■ **The task**: From the entries, filter out every line that lacks "AbsTopI" and copy the rest.

■ **Records drawn from a dataset**:
::::::::::

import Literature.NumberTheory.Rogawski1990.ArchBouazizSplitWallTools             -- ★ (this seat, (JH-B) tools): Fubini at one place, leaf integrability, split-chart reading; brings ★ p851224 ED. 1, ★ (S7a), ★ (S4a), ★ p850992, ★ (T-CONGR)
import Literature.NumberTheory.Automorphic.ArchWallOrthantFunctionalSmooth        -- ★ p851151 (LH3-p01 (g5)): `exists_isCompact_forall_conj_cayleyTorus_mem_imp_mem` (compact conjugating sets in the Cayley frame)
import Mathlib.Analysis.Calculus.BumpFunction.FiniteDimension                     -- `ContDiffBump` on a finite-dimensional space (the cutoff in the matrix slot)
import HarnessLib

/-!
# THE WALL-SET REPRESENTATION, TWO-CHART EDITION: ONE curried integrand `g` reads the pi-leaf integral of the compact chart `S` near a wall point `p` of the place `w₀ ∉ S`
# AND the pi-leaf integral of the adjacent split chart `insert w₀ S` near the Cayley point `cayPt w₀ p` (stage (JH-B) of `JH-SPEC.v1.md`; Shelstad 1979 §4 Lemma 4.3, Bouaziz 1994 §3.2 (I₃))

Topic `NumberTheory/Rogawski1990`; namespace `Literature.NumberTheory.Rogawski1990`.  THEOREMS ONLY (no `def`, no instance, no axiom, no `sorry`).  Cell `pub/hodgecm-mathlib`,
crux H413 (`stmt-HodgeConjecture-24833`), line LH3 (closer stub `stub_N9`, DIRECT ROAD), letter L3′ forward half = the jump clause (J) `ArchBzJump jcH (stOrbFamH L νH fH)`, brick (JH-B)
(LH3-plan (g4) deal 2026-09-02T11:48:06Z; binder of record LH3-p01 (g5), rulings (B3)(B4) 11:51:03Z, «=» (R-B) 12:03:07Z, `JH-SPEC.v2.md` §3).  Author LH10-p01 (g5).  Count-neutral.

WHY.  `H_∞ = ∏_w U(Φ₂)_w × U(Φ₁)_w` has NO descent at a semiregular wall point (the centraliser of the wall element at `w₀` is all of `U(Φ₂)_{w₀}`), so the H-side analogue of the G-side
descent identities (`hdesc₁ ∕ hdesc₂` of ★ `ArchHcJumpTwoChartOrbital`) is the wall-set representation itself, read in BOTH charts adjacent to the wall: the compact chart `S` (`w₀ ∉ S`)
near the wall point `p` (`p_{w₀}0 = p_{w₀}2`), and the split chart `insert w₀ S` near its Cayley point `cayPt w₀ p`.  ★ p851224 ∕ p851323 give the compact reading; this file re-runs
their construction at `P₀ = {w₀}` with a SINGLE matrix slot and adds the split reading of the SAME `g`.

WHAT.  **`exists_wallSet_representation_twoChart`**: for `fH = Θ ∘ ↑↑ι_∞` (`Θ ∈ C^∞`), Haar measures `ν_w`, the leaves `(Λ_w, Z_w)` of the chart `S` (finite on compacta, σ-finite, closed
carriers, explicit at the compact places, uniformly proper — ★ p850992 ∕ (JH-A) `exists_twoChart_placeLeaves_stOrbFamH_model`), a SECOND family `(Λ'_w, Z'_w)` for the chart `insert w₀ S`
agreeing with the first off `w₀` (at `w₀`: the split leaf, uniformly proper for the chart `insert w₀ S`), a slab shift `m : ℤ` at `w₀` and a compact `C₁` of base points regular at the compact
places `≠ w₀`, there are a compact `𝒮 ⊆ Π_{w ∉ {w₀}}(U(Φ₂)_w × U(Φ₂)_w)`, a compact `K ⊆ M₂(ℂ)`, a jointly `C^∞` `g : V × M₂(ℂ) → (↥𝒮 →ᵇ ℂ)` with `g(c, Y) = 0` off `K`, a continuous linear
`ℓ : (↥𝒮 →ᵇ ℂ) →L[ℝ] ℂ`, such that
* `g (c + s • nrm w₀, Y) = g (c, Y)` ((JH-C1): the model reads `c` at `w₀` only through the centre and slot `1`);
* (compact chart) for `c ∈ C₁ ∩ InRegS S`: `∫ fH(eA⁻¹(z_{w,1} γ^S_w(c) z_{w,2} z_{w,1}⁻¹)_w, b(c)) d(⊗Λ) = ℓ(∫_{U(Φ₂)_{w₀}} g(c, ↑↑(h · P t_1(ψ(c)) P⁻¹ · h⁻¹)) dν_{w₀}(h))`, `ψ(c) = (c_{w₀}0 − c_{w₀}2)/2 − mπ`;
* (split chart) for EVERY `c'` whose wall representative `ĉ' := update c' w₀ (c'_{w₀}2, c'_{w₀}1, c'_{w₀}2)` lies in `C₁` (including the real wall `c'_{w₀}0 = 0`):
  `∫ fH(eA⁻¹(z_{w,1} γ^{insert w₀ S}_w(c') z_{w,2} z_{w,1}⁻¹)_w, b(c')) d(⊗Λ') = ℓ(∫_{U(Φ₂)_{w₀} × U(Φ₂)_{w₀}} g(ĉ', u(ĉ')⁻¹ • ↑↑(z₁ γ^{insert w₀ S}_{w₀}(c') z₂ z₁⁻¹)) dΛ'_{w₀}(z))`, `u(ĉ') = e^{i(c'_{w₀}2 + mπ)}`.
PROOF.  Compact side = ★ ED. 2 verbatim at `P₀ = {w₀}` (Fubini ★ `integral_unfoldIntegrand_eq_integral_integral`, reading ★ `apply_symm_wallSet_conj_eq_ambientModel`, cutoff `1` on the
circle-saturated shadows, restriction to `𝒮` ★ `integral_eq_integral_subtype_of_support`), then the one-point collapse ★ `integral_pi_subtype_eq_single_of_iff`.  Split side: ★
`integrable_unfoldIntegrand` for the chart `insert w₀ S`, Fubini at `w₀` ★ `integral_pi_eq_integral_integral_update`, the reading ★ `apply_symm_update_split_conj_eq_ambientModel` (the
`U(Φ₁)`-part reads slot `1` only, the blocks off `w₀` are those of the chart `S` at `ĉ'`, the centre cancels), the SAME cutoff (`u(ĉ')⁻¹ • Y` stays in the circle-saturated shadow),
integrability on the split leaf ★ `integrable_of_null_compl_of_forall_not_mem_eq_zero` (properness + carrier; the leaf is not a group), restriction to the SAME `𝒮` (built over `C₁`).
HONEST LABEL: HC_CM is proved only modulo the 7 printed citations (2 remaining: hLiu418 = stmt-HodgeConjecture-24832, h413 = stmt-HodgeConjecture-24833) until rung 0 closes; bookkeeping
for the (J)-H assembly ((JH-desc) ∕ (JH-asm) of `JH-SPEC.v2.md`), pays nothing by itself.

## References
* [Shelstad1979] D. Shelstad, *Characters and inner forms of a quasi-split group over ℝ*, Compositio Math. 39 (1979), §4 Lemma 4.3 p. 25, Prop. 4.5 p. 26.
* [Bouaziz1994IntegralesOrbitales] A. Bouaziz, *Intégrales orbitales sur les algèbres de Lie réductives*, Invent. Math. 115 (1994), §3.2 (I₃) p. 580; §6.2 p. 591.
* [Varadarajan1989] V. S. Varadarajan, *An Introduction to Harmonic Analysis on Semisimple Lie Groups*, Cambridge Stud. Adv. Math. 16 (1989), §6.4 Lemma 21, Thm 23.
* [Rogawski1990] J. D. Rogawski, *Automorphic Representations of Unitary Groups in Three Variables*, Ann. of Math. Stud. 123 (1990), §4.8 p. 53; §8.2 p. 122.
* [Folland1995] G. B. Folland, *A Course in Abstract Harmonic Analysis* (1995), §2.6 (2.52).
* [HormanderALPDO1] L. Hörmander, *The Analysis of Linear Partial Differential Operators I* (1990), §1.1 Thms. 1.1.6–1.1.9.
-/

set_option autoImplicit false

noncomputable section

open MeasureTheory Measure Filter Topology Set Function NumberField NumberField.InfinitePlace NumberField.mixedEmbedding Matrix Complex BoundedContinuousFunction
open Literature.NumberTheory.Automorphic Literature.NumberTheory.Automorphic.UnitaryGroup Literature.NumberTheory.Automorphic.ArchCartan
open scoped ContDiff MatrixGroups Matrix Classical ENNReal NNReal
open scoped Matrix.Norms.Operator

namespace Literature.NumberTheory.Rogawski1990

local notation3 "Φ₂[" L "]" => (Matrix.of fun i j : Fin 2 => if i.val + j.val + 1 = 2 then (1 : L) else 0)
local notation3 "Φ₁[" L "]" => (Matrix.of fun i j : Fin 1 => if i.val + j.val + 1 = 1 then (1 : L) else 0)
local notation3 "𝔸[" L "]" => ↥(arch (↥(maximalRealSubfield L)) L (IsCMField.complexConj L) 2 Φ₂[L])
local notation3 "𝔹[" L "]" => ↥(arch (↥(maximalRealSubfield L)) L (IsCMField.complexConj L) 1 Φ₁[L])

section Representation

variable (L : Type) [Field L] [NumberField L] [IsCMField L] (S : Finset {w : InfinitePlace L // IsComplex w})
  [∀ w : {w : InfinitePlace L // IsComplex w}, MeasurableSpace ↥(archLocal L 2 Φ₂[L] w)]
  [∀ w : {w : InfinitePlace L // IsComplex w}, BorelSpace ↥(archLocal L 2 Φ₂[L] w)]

::::::::::

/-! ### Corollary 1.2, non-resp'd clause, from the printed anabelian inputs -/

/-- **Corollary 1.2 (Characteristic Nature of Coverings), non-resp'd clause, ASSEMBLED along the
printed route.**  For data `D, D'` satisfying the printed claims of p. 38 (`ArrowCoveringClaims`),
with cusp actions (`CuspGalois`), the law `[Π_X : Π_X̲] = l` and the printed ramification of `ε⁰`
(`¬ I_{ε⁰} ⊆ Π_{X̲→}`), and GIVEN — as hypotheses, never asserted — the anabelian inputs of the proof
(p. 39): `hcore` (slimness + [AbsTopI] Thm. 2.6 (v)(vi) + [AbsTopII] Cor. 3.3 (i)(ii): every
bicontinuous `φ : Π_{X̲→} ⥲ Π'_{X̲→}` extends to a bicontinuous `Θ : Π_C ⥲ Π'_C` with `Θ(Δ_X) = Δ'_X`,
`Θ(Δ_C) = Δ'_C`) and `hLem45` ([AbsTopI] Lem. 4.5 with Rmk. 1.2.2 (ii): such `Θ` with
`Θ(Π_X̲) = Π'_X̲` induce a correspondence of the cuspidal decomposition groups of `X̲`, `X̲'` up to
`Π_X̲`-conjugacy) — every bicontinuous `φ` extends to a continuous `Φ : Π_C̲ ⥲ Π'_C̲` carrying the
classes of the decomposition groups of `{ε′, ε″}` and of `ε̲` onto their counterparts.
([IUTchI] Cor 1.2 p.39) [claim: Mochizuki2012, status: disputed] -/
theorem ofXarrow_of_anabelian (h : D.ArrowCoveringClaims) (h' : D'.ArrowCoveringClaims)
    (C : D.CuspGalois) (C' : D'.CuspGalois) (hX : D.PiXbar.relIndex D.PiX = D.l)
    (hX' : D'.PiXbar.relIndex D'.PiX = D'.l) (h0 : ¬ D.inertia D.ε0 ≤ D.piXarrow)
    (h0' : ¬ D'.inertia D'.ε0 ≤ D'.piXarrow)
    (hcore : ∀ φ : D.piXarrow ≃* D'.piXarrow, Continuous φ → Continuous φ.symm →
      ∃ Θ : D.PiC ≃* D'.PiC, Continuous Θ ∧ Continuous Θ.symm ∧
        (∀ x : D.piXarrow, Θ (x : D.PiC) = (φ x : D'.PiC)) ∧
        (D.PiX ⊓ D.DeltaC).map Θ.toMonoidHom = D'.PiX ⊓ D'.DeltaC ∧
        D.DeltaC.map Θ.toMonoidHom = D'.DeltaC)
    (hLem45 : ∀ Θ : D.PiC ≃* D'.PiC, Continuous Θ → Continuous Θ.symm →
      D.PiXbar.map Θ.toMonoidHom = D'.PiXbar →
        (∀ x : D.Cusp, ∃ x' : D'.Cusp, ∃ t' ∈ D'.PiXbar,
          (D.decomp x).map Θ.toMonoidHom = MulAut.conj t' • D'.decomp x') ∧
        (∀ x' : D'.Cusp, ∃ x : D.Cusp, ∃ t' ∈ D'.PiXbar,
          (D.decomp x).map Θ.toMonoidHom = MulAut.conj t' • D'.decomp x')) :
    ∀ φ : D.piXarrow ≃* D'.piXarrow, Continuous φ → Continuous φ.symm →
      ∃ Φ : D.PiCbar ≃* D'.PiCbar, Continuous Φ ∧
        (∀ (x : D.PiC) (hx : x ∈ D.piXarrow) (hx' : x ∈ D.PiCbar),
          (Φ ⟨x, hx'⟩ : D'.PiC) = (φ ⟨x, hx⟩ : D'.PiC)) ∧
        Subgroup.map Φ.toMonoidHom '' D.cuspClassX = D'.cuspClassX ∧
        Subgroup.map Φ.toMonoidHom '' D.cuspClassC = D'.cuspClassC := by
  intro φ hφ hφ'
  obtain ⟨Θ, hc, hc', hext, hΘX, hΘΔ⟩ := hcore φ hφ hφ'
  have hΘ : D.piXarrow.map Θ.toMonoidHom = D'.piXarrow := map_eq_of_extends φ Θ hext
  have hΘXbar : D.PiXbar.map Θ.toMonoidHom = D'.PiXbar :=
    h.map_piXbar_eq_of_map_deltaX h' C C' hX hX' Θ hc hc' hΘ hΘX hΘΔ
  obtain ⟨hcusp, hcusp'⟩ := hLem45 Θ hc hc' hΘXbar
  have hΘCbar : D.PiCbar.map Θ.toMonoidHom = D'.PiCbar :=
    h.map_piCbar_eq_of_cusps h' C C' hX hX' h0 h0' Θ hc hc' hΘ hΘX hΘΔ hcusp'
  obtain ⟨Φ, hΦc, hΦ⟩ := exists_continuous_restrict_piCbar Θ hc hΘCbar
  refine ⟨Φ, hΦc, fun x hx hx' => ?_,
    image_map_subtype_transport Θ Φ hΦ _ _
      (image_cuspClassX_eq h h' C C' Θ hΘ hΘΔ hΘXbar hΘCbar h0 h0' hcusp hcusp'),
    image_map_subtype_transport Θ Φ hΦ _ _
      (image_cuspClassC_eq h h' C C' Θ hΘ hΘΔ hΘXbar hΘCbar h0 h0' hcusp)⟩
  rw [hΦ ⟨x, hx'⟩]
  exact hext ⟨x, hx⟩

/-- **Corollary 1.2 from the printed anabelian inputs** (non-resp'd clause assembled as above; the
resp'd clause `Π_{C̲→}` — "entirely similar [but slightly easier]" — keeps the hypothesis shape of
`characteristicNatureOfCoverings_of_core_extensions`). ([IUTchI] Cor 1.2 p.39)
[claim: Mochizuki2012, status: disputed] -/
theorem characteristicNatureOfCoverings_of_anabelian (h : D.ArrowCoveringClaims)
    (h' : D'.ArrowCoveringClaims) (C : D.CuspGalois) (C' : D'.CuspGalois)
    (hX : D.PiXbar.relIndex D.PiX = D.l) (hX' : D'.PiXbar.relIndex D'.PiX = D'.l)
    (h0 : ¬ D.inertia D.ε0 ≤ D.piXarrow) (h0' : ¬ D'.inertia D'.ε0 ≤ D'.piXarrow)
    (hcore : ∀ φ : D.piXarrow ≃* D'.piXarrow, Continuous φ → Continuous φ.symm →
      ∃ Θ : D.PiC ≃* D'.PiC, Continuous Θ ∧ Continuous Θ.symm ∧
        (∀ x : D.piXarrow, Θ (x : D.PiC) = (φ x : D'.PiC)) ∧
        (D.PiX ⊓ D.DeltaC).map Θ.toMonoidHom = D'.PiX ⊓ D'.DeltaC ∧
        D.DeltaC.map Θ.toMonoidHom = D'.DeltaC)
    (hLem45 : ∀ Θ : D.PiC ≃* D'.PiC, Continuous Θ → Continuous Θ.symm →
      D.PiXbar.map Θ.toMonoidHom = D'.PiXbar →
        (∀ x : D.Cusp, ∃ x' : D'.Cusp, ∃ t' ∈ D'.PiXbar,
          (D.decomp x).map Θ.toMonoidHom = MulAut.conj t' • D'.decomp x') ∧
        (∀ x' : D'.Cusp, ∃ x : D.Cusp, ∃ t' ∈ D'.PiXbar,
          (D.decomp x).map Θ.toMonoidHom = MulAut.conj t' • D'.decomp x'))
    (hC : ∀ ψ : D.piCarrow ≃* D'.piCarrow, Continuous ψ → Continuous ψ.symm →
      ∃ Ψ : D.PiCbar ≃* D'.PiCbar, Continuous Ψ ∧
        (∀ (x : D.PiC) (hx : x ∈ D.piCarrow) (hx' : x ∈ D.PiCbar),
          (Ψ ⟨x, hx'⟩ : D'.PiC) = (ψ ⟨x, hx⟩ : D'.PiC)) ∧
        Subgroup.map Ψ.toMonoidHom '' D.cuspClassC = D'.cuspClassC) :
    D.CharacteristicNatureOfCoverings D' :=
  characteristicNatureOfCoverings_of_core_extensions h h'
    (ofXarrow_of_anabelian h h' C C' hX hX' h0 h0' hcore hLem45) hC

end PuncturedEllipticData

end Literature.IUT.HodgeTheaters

::::::::::

■ **Result**:
(p. 39): `hcore` (slimness + [AbsTopI] Thm. 2.6 (v)(vi) + [AbsTopII] Cor. 3.3 (i)(ii): every
`Θ(Δ_C) = Δ'_C`) and `hLem45` ([AbsTopI] Lem. 4.5 with Rmk. 1.2.2 (ii): such `Θ` with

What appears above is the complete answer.